**Task to carry out:** Look in the material below for the line with "-- (8): a minimiser" and the line with "ν) μ - A y ν)", then set down exactly those two lines and all lines between, nothing more.

**Information provided:**
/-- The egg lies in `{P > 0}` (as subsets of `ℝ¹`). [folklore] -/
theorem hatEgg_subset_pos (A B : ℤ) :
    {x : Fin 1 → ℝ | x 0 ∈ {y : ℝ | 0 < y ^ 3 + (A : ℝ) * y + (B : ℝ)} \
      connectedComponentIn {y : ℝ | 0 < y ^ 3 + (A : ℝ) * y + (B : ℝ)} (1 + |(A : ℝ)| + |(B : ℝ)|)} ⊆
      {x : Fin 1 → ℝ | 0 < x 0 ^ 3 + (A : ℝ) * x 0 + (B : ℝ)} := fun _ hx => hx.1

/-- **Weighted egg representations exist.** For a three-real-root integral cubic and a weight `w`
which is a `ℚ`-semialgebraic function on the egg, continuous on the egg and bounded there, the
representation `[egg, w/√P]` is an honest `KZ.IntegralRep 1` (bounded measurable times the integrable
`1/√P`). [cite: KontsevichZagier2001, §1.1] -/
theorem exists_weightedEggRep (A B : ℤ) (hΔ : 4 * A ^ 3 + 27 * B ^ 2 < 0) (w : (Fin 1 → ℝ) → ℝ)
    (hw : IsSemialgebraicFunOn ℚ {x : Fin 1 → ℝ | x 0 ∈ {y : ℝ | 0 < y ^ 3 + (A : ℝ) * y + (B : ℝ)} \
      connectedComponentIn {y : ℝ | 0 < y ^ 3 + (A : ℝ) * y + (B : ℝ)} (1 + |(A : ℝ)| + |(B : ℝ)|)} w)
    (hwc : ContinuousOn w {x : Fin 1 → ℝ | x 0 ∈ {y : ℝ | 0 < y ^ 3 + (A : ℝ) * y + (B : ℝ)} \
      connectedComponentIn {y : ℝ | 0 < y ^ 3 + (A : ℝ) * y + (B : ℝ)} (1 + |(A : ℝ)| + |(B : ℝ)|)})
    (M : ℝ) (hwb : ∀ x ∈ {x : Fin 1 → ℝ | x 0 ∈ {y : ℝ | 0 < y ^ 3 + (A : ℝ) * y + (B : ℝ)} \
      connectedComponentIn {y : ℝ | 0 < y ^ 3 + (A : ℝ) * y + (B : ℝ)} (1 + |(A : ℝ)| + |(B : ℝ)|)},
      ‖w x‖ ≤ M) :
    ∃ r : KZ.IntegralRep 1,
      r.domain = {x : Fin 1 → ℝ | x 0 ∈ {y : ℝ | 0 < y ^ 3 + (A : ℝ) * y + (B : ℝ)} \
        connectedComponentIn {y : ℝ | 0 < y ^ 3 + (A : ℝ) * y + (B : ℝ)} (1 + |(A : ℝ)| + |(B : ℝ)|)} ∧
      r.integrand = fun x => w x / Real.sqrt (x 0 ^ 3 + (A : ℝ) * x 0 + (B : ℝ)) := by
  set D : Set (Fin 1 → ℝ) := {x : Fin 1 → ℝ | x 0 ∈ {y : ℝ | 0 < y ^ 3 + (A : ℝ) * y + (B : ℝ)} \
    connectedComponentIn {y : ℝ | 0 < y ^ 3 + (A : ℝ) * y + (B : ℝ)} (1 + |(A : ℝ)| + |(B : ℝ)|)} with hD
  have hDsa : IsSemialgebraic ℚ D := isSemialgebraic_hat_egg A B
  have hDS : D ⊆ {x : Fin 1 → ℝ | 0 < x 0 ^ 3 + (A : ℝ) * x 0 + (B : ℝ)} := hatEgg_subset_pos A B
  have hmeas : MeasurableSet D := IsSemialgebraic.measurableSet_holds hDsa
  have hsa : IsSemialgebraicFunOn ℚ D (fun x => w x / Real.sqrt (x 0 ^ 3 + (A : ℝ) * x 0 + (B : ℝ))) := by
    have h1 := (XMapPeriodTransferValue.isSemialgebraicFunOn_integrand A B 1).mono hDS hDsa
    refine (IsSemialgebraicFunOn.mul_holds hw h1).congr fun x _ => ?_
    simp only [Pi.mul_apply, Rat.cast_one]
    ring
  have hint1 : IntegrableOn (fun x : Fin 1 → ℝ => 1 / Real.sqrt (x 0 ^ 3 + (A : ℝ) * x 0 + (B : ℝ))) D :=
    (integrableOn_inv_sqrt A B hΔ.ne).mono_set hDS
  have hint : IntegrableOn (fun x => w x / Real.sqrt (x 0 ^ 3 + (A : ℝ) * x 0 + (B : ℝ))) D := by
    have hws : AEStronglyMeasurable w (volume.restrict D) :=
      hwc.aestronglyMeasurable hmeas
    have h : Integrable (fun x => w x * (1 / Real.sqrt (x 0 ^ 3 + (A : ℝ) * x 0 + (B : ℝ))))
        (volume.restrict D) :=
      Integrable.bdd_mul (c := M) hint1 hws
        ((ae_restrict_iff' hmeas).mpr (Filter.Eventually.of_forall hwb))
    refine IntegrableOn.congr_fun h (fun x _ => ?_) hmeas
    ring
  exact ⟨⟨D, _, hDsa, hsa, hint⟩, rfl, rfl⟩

==

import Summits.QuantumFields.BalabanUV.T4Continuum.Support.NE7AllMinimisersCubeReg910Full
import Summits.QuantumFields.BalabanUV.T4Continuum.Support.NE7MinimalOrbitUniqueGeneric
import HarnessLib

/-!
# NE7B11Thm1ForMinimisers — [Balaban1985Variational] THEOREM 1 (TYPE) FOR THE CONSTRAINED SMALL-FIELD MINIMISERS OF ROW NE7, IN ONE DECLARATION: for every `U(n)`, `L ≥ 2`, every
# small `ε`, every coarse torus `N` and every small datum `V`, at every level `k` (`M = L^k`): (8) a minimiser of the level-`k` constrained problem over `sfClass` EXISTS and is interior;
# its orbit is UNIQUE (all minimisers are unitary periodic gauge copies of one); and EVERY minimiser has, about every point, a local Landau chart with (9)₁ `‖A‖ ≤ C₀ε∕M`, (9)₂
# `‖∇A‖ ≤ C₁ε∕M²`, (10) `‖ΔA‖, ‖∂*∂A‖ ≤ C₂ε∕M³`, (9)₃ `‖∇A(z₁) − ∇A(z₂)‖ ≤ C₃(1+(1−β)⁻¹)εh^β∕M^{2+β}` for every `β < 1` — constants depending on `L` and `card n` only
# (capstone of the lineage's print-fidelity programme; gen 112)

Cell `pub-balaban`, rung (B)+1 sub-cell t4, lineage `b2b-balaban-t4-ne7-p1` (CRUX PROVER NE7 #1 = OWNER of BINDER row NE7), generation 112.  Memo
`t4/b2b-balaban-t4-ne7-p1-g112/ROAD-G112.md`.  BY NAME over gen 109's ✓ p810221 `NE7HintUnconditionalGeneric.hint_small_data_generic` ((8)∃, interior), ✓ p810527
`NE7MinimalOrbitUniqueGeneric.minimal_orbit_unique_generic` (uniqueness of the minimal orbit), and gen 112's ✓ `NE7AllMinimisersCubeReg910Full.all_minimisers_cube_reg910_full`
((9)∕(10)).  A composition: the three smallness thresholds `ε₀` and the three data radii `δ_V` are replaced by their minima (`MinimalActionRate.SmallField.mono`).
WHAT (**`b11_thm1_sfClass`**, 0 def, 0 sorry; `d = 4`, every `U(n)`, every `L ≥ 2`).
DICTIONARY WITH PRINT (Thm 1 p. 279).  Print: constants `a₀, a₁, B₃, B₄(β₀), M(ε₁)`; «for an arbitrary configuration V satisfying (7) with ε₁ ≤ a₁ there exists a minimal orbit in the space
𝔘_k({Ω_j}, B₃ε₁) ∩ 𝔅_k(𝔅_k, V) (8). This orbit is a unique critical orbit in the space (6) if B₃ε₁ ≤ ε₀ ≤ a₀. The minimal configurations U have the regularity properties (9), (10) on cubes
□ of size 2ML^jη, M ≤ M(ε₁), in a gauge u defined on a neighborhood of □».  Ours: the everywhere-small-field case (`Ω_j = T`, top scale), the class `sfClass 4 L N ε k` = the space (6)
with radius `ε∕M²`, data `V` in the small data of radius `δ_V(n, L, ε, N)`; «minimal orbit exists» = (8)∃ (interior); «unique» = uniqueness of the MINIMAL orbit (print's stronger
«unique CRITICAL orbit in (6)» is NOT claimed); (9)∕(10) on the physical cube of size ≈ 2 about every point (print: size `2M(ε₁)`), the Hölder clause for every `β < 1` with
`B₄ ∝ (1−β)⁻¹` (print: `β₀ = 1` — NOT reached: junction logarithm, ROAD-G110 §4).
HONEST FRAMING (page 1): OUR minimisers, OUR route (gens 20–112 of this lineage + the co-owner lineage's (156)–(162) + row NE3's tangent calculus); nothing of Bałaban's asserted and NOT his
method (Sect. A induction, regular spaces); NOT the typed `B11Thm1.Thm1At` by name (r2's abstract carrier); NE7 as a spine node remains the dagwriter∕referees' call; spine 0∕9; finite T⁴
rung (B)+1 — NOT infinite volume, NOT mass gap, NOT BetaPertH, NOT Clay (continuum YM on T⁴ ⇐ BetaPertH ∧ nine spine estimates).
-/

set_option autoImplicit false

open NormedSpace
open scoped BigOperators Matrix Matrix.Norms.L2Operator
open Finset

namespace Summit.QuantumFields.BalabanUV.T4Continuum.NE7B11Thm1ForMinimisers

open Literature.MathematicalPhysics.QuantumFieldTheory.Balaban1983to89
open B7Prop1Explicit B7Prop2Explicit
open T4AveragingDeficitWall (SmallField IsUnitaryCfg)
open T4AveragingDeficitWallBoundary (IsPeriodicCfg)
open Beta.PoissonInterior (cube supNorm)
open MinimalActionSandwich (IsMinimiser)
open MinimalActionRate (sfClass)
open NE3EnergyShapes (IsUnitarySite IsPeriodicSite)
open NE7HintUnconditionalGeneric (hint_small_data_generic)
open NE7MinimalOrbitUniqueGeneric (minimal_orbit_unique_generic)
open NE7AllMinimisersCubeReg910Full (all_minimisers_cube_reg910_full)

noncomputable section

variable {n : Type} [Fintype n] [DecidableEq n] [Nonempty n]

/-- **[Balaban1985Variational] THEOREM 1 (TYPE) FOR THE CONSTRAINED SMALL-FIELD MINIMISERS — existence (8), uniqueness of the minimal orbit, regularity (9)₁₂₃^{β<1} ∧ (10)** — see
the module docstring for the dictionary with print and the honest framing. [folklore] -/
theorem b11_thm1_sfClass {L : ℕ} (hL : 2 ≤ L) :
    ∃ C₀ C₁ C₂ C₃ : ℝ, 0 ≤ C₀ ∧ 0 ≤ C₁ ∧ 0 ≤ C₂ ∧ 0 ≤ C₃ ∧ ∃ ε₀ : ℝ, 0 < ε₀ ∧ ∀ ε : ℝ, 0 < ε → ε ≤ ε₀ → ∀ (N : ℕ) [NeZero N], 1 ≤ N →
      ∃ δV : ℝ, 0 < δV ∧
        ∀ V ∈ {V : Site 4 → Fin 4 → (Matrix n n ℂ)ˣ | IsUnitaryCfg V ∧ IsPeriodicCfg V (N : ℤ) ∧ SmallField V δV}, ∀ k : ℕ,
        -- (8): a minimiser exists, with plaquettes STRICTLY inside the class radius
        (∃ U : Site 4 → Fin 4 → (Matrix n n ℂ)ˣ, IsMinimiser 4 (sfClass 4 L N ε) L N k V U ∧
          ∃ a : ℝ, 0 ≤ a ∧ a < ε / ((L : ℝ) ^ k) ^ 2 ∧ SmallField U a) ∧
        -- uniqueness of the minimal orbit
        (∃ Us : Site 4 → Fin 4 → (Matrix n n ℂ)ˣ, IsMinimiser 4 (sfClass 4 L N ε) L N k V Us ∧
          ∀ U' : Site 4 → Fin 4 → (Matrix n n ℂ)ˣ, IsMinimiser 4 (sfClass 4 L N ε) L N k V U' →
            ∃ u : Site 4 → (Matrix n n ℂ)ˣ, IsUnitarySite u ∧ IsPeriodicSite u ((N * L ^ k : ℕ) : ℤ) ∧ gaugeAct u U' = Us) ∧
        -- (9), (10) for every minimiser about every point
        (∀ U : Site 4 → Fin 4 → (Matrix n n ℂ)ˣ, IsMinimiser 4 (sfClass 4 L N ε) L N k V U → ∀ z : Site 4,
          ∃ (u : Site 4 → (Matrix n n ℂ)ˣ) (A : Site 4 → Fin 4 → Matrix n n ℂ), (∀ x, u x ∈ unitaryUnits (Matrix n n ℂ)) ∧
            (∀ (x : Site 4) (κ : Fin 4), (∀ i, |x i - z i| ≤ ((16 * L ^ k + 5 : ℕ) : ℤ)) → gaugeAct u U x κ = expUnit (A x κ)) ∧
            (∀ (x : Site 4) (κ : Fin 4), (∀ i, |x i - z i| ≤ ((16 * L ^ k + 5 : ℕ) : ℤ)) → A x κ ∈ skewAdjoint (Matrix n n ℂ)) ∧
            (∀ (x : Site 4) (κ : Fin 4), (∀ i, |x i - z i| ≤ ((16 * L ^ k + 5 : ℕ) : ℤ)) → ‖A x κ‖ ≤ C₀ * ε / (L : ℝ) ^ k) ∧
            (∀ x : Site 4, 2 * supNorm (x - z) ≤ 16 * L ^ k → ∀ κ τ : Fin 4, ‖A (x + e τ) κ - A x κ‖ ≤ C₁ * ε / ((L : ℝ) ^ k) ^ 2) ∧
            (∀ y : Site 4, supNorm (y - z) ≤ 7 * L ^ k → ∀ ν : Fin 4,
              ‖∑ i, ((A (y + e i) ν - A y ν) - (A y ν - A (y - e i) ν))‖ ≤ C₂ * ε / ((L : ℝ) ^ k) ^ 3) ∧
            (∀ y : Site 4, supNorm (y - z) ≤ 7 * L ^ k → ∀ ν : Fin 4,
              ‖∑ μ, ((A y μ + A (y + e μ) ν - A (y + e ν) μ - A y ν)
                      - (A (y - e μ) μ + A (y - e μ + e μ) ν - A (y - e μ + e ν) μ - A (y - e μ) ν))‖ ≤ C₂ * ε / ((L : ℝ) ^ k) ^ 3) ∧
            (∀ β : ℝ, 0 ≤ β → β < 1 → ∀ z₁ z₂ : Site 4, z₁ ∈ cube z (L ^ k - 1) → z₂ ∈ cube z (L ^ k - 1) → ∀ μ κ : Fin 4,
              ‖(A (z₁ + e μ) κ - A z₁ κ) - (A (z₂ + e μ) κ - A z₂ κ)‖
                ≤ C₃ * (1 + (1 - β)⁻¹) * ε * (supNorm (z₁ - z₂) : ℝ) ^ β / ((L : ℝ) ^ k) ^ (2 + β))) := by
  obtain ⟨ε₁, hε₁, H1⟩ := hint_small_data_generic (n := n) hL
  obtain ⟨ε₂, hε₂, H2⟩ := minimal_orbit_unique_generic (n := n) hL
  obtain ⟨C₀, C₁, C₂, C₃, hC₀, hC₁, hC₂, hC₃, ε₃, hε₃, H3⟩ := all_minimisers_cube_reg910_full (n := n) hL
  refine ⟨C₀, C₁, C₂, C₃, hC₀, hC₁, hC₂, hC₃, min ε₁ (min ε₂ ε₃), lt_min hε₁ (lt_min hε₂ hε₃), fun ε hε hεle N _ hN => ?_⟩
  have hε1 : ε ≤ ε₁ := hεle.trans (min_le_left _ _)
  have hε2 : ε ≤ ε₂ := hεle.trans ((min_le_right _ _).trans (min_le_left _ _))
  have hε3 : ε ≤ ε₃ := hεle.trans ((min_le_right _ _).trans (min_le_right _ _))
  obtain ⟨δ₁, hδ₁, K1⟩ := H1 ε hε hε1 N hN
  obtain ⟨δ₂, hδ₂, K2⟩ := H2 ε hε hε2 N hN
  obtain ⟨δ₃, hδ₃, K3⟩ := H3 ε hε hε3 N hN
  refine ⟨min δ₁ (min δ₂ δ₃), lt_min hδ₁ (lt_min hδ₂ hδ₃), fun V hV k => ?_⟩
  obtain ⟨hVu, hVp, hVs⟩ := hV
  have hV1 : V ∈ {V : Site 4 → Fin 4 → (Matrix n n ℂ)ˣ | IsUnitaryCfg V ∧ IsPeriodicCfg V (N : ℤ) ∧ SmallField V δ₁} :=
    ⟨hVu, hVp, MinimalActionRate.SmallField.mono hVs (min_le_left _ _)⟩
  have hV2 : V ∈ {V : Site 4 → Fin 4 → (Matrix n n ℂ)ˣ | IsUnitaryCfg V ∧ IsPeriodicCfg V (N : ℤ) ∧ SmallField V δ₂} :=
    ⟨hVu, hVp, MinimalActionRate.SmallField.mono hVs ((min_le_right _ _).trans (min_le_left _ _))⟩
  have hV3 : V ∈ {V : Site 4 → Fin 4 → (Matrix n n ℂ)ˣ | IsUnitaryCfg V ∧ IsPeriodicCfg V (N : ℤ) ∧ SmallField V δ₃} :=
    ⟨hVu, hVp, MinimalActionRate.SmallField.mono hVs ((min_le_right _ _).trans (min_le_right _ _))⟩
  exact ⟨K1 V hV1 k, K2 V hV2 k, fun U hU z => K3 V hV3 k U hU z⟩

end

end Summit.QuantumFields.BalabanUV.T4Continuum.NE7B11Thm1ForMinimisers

**Your solution:**
        -- (8): a minimiser exists, with plaquettes STRICTLY inside the class radius
        (∃ U : Site 4 → Fin 4 → (Matrix n n ℂ)ˣ, IsMinimiser 4 (sfClass 4 L N ε) L N k V U ∧
          ∃ a : ℝ, 0 ≤ a ∧ a < ε / ((L : ℝ) ^ k) ^ 2 ∧ SmallField U a) ∧
        -- uniqueness of the minimal orbit
        (∃ Us : Site 4 → Fin 4 → (Matrix n n ℂ)ˣ, IsMinimiser 4 (sfClass 4 L N ε) L N k V Us ∧
          ∀ U' : Site 4 → Fin 4 → (Matrix n n ℂ)ˣ, IsMinimiser 4 (sfClass 4 L N ε) L N k V U' →
            ∃ u : Site 4 → (Matrix n n ℂ)ˣ, IsUnitarySite u ∧ IsPeriodicSite u ((N * L ^ k : ℕ) : ℤ) ∧ gaugeAct u U' = Us) ∧
        -- (9), (10) for every minimiser about every point
        (∀ U : Site 4 → Fin 4 → (Matrix n n ℂ)ˣ, IsMinimiser 4 (sfClass 4 L N ε) L N k V U → ∀ z : Site 4,
          ∃ (u : Site 4 → (Matrix n n ℂ)ˣ) (A : Site 4 → Fin 4 → Matrix n n ℂ), (∀ x, u x ∈ unitaryUnits (Matrix n n ℂ)) ∧
            (∀ (x : Site 4) (κ : Fin 4), (∀ i, |x i - z i| ≤ ((16 * L ^ k + 5 : ℕ) : ℤ)) → gaugeAct u U x κ = expUnit (A x κ)) ∧
            (∀ (x : Site 4) (κ : Fin 4), (∀ i, |x i - z i| ≤ ((16 * L ^ k + 5 : ℕ) : ℤ)) → A x κ ∈ skewAdjoint (Matrix n n ℂ)) ∧
            (∀ (x : Site 4) (κ : Fin 4), (∀ i, |x i - z i| ≤ ((16 * L ^ k + 5 : ℕ) : ℤ)) → ‖A x κ‖ ≤ C₀ * ε / (L : ℝ) ^ k) ∧
            (∀ x : Site 4, 2 * supNorm (x - z) ≤ 16 * L ^ k → ∀ κ τ : Fin 4, ‖A (x + e τ) κ - A x κ‖ ≤ C₁ * ε / ((L : ℝ) ^ k) ^ 2) ∧
            (∀ y : Site 4, supNorm (y - z) ≤ 7 * L ^ k → ∀ ν : Fin 4,
              ‖∑ i, ((A (y + e i) ν - A y ν) - (A y ν - A (y - e i) ν))‖ ≤ C₂ * ε / ((L : ℝ) ^ k) ^ 3) ∧
            (∀ y : Site 4, supNorm (y - z) ≤ 7 * L ^ k → ∀ ν : Fin 4,
              ‖∑ μ, ((A y μ + A (y + e μ) ν - A (y + e ν) μ - A y ν)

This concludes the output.